The 2013-14 season, is the 28º Primera B Metropolitana season since it became part of the third tier of the Argentine football league system, and its 79º season overall. The tournament is reserved for teams directly affiliated to the Asociación del Fútbol Argentino (AFA), while teams affiliated to AFA through local leagues (known as "indirectly affiliated to AFA") have to play the Torneo Argentino A, which is the other third tier competition.
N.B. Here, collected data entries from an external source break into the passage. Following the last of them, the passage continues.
import Summits.ValiantsHypothesis.ValiantsHypothesis.Theorems.BarrierLeverPartitionMinorsHitByVPBinaryContiguous

/-!
# Route BarrierLever — item `PartitionMinorsHitByVP` (stmt-ValiantsHypothesis-19717):
# ALL row families × `p`-ARY-CONTIGUOUS column families are hit (Frobenius tables in every characteristic)

Helper file (`--supports stmt-ValiantsHypothesis-19717`; cell valiant-natproofs, rung V4, 𝒟-side door (c),
prover seat val-np-p1, gen 10). Closes NO item; definition-free. The odd-prime companion of
`…PartitionMinorsHitByVPBinaryContiguous`: the reduction works modulo EVERY prime `p`, with the Frobenius
table `X_(c,none) ↦ [c ∈ Z]`, `X_(c,some a) ↦ [c ∉ Z]·t^(a·p^{e c})` in `𝔽_p[t]`
(`(Σ_{a∈U} t^a)^(p^k) = Σ_{a∈U} t^(a·p^k)`), so the integer additive matrix
`[∏_{c ∈ w j} (X_(c,none) + Σ_{a ∈ u i} X_(c,some a))]_{i,j}` evaluates to the Vandermonde matrix of the distinct
code polynomials `ξ_{u i} = Σ_{a ∈ u i} t^a` with columns permuted, as soon as the `p`-ARY WEIGHTS
`Σ_{c ∈ w j \ Z} p^{e c}` are exactly `0, 1, …, r−1` in some order.

**Theorem (`partitionMinor_hit_of_primaryContiguous`).** `h ≥ 2`, `p` prime; rows `u : Fin r → Finset (Fin h)`
injective and otherwise ARBITRARY; columns `w` with `Σ_{c ∈ w j \ Z} p^{e c} = σ j` for a weight
`e : Fin h → ℕ`, a neutral set `Z` and a permutation `σ` of `Fin r`. Then
`∃ f ∈ SmallCircuits ℂ (h+h) 5`, `det [coeff_{x^{u i} y^{w j}} f] ≠ 0`. Mirror `…_rows`.

New examples beyond `p = 2` (faces): with `e` constant on blocks `B₀, B₁, …` of `p − 1` coordinates each
(`e = k` on `B_k`) the weight is the base-`p` number with digits `|w j ∩ B_k|`, so every TRANSVERSAL family
«one column set per digit vector» — e.g. PRODUCTS OF SATURATED CHAINS `{∅ ⊂ {a_k} ⊂ {a_k, b_k}}` over `m`
disjoint pairs (`p = 3`, `r = 3^m`), which are neither faces nor chains — is hit against every row family of
the same size.

WHAT THIS IS NOT: weights that are distinct but not an initial segment give generalized Vandermonde matrices
(Schur factors may vanish mod `p`); the additive door does not reach all layouts; item 19717 stays open; nothing
on CPM (20172/20195), crux 14610 or VP vs VNP.
-/

set_option linter.dupNamespace false

namespace Summit.ValiantsHypothesis.ValiantsHypothesis.Theorems.BarrierLever.SubsetSum

open Finset MvPolynomial Literature.Barriers.ValiantsHypothesis
open Summit.ValiantsHypothesis.ValiantsHypothesis.Theorems.BarrierLever.AdditiveDoor
  (partitionMinor_hit_of_additive_mem partitionMinor_hit_symm)

noncomputable section

variable {h : ℕ} {p : ℕ} [Fact p.Prime]

/-! ## 1. Code polynomials over `𝔽_p` -/

/-- The coefficients of the code polynomial `Σ_{k∈U} t^k ∈ 𝔽_p[t]` are the indicator of `U`. -/
theorem coeff_codePolyP (U : Finset (Fin h)) (k : Fin h) :
    (∑ j ∈ U, (Polynomial.X : Polynomial (ZMod p)) ^ (j : ℕ)).coeff (k : ℕ) =
      if k ∈ U then 1 else 0 := by
  rw [Polynomial.finsetSum_coeff]
  simp_rw [Polynomial.coeff_X_pow, Fin.val_inj]
  exact Finset.sum_ite_eq U k fun _ => 1

/-- The code polynomial over `𝔽_p` is injective in `U`. -/
theorem codePolyP_injective :
    Function.Injective fun U : Finset (Fin h) => ∑ j ∈ U, (Polynomial.X : Polynomial (ZMod p)) ^ (j : ℕ) := by
  intro U V hUV
  ext k
  have := congrArg (fun q => Polynomial.coeff q (k : ℕ)) hUV
  simp only [coeff_codePolyP] at this
  by_cases hU : k ∈ U <;> by_cases hV : k ∈ V <;> simp_all

/-! ## 2. The Frobenius table modulo `p` -/

/-- Frobenius additivity in characteristic `p` with a neutral set. -/
theorem frobP_lin (Z : Finset (Fin h)) (e : Fin h → ℕ) (c : Fin h) (U : Finset (Fin h)) :
    eval₂Hom (Int.castRingHom (Polynomial (ZMod p)))
        (fun q : Fin h × Option (Fin h) =>
          Option.elim q.2 (if q.1 ∈ Z then 1 else 0) fun a =>
            if q.1 ∈ Z then 0 else (Polynomial.X : Polynomial (ZMod p)) ^ ((a : ℕ) * p ^ e q.1))
        (X (c, none) + ∑ a ∈ U, X (c, some a) : MvPolynomial (Fin h × Option (Fin h)) ℤ) =
      if c ∈ Z then 1 else (∑ j ∈ U, (Polynomial.X : Polynomial (ZMod p)) ^ (j : ℕ)) ^ p ^ e c := by
  simp only [map_add, map_sum, coe_eval₂Hom, eval₂_X, Option.elim]
  split_ifs with hc
  · simp
  · rw [zero_add, sum_pow_char_pow p (e c) U]
    refine Finset.sum_congr rfl fun k _ => ?_
    rw [← pow_mul]

/-- The evaluated entry is `ξ_U^(Σ_{c ∈ W \ Z} p^{e c})`. -/
theorem frobP_entry (Z : Finset (Fin h)) (e : Fin h → ℕ) (U W : Finset (Fin h)) :
    eval₂Hom (Int.castRingHom (Polynomial (ZMod p)))
        (fun q : Fin h × Option (Fin h) =>
          Option.elim q.2 (if q.1 ∈ Z then 1 else 0) fun a =>
            if q.1 ∈ Z then 0 else (Polynomial.X : Polynomial (ZMod p)) ^ ((a : ℕ) * p ^ e q.1))
        (∏ c ∈ W, (X (c, none) + ∑ a ∈ U, X (c, some a)) : MvPolynomial (Fin h × Option (Fin h)) ℤ) =
      (∑ j ∈ U, (Polynomial.X : Polynomial (ZMod p)) ^ (j : ℕ)) ^ (∑ c ∈ W \ Z, p ^ e c) := by
  rw [map_prod, ← Finset.prod_pow_eq_pow_sum, Finset.sdiff_eq_filter, Finset.prod_filter]
  refine Finset.prod_congr rfl fun c _ => ?_
  rw [frobP_lin]
  split_ifs <;> rfl

/-! ## 3. Nonsingularity, a complex table, the door -/

/-- **`p`-ary-contiguous columns × any injective rows: the integer additive matrix is nonsingular.** -/
theorem det_additiveZ_ne_zero_of_primaryContiguous (p : ℕ) [Fact p.Prime] {r : ℕ}
    (u w : Fin r → Finset (Fin h)) (hu : Function.Injective u) (Z : Finset (Fin h)) (e : Fin h → ℕ)
    (σ : Equiv.Perm (Fin r)) (hw : ∀ j, ∑ c ∈ w j \ Z, p ^ e c = (σ j : ℕ)) :
    (Matrix.of fun i j : Fin r =>
      (∏ c ∈ w j, (X (c, none) + ∑ a ∈ u i, X (c, some a)) :
        MvPolynomial (Fin h × Option (Fin h)) ℤ)).det ≠ 0 := by
  let ψ : MvPolynomial (Fin h × Option (Fin h)) ℤ →+* Polynomial (ZMod p) :=
    eval₂Hom (Int.castRingHom (Polynomial (ZMod p)))
      (fun q : Fin h × Option (Fin h) =>
        Option.elim q.2 (if q.1 ∈ Z then 1 else 0) fun a =>
          if q.1 ∈ Z then 0 else (Polynomial.X : Polynomial (ZMod p)) ^ ((a : ℕ) * p ^ e q.1))
  let ξ : Finset (Fin h) → Polynomial (ZMod p) := fun U =>
    ∑ j ∈ U, (Polynomial.X : Polynomial (ZMod p)) ^ (j : ℕ)
  have hmat : ψ.mapMatrix (Matrix.of fun i j : Fin r =>
      (∏ c ∈ w j, (X (c, none) + ∑ a ∈ u i, X (c, some a)) :
        MvPolynomial (Fin h × Option (Fin h)) ℤ)) =
      (Matrix.vandermonde fun i : Fin r => ξ (u i)).submatrix id σ := by
    refine Matrix.ext fun i j => ?_
    rw [RingHom.mapMatrix_apply, Matrix.map_apply, Matrix.of_apply, Matrix.submatrix_apply,
      Matrix.vandermonde_apply, id, ← hw j]
    exact frobP_entry Z e (u i) (w j)
  have hV : (Matrix.vandermonde fun i : Fin r => ξ (u i)).det ≠ 0 :=
    Matrix.det_vandermonde_ne_zero_iff.mpr (codePolyP_injective.comp hu)
  have hdet : (ψ.mapMatrix (Matrix.of fun i j : Fin r =>
      (∏ c ∈ w j, (X (c, none) + ∑ a ∈ u i, X (c, some a)) :
        MvPolynomial (Fin h × Option (Fin h)) ℤ))).det ≠ 0 := by
    rw [hmat, Matrix.det_permute']
    refine mul_ne_zero ?_ hV
    rcases Int.units_eq_one_or (Equiv.Perm.sign σ) with h1 | h1 <;> simp [h1]
  intro h0
  apply hdet
  rw [← RingHom.map_det, h0, map_zero]

/-- **A complex additive table exists** for `p`-ary-contiguous columns × any injective rows. -/
theorem exists_table_of_primaryContiguous (p : ℕ) [Fact p.Prime] {r : ℕ}
    (u w : Fin r → Finset (Fin h)) (hu : Function.Injective u) (Z : Finset (Fin h)) (e : Fin h → ℕ)
    (σ : Equiv.Perm (Fin r)) (hw : ∀ j, ∑ c ∈ w j \ Z, p ^ e c = (σ j : ℕ)) :
    ∃ (ω₀ : Fin h → ℂ) (ω : Fin h → Fin h → ℂ),
      (Matrix.of fun i j : Fin r => ∏ c ∈ w j, (ω₀ c + ∑ a ∈ u i, ω a c)).det ≠ 0 := by
  set P : MvPolynomial (Fin h × Option (Fin h)) ℤ := (Matrix.of fun i j : Fin r =>
      (∏ c ∈ w j, (X (c, none) + ∑ a ∈ u i, X (c, some a)) :
        MvPolynomial (Fin h × Option (Fin h)) ℤ)).det with hP
  have hPne : P ≠ 0 := det_additiveZ_ne_zero_of_primaryContiguous p u w hu Z e σ hw
  have hPC : MvPolynomial.map (Int.castRingHom ℂ) P ≠ 0 := fun h0 =>
    hPne (MvPolynomial.map_injective (Int.castRingHom ℂ) Int.cast_injective (by rw [h0, map_zero]))
  have : ∃ x : Fin h × Option (Fin h) → ℂ, eval x (MvPolynomial.map (Int.castRingHom ℂ) P) ≠ 0 := by
    by_contra hcon
    push Not at hcon
    exact hPC (MvPolynomial.funext fun x => by rw [hcon x, map_zero])
  obtain ⟨x, hx⟩ := this
  refine ⟨fun c => x (c, none), fun a c => x (c, some a), ?_⟩
  rw [MvPolynomial.eval_map, ← coe_eval₂Hom, hP, RingHom.map_det] at hx
  convert hx using 2
  refine Matrix.ext fun i j => ?_
  simp only [Matrix.of_apply, RingHom.mapMatrix_apply, Matrix.map_apply, map_prod, map_add, map_sum,
    eval₂Hom_X']

/-- **ALL rows × `p`-ARY-CONTIGUOUS columns are hit** (`h ≥ 2`, `b = 5`, any prime `p`). -/
theorem partitionMinor_hit_of_primaryContiguous (hh : 2 ≤ h) (p : ℕ) [Fact p.Prime] {r : ℕ}
    (u w : Fin r → Finset (Fin h)) (hu : Function.Injective u) (Z : Finset (Fin h)) (e : Fin h → ℕ)
    (σ : Equiv.Perm (Fin r)) (hw : ∀ j, ∑ c ∈ w j \ Z, p ^ e c = (σ j : ℕ)) :
    ∃ f ∈ SmallCircuits ℂ (h + h) 5,
      (Matrix.of fun i j : Fin r => MvPolynomial.coeff
        (∑ a ∈ u i, Finsupp.single (Fin.castAdd h a) 1 +
          ∑ c ∈ w j, Finsupp.single (Fin.natAdd h c) 1) f).det ≠ 0 := by
  obtain ⟨ω₀, ω, hdet⟩ := exists_table_of_primaryContiguous p u w hu Z e σ hw
  exact partitionMinor_hit_of_additive_mem h hh u w ω₀ ω hdet

/-- **`p`-ARY-CONTIGUOUS rows × ALL columns are hit** (`x ↔ y` mirror). -/
theorem partitionMinor_hit_of_primaryContiguous_rows (hh : 2 ≤ h) (p : ℕ) [Fact p.Prime] {r : ℕ}
    (u w : Fin r → Finset (Fin h)) (hw : Function.Injective w) (Z : Finset (Fin h)) (e : Fin h → ℕ)
    (σ : Equiv.Perm (Fin r)) (hu : ∀ i, ∑ c ∈ u i \ Z, p ^ e c = (σ i : ℕ)) :
    ∃ f ∈ SmallCircuits ℂ (h + h) 5,
      (Matrix.of fun i j : Fin r => MvPolynomial.coeff
        (∑ a ∈ u i, Finsupp.single (Fin.castAdd h a) 1 +
          ∑ c ∈ w j, Finsupp.single (Fin.natAdd h c) 1) f).det ≠ 0 :=
  partitionMinor_hit_symm h 5 u w (partitionMinor_hit_of_primaryContiguous hh p w u hw Z e σ hu)

end

end Summit.ValiantsHypothesis.ValiantsHypothesis.Theorems.BarrierLever.SubsetSum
The regular season began on August 2, 2013 and is scheduled to end on May 31, 2014. Post-season matches are scheduled to start on June 4 and end on June 14. 21 teams will take part of the competition with seventeen of them remaining from the 2012–13 season. They'll be joined by two teams relegated from the 2012-13 Primera B Nacional and two teams promoted from the 2012-13 Primera C.

Competition format

The tournament is composed of 21 teams playing on a double round-robin format, each team then playing a total of 40 matches. Three points are awarded for a win, one for a draw and none for a loss. The team with more points is declared champion and will be promoted to the Primera B Nacional. Teams positioned 2nd to 5th qualify for the Torneo Reducido, which will be played on a, home and away, knock-out system, the pairings will be 2º vs 5º and 3º vs 4º for the semifinals, with the winners advancing to the final, the winner of the final is then promoted to the Primera B Nacional. If the playoff ends in a draw, there is a penalty shoot-out to determine a winner.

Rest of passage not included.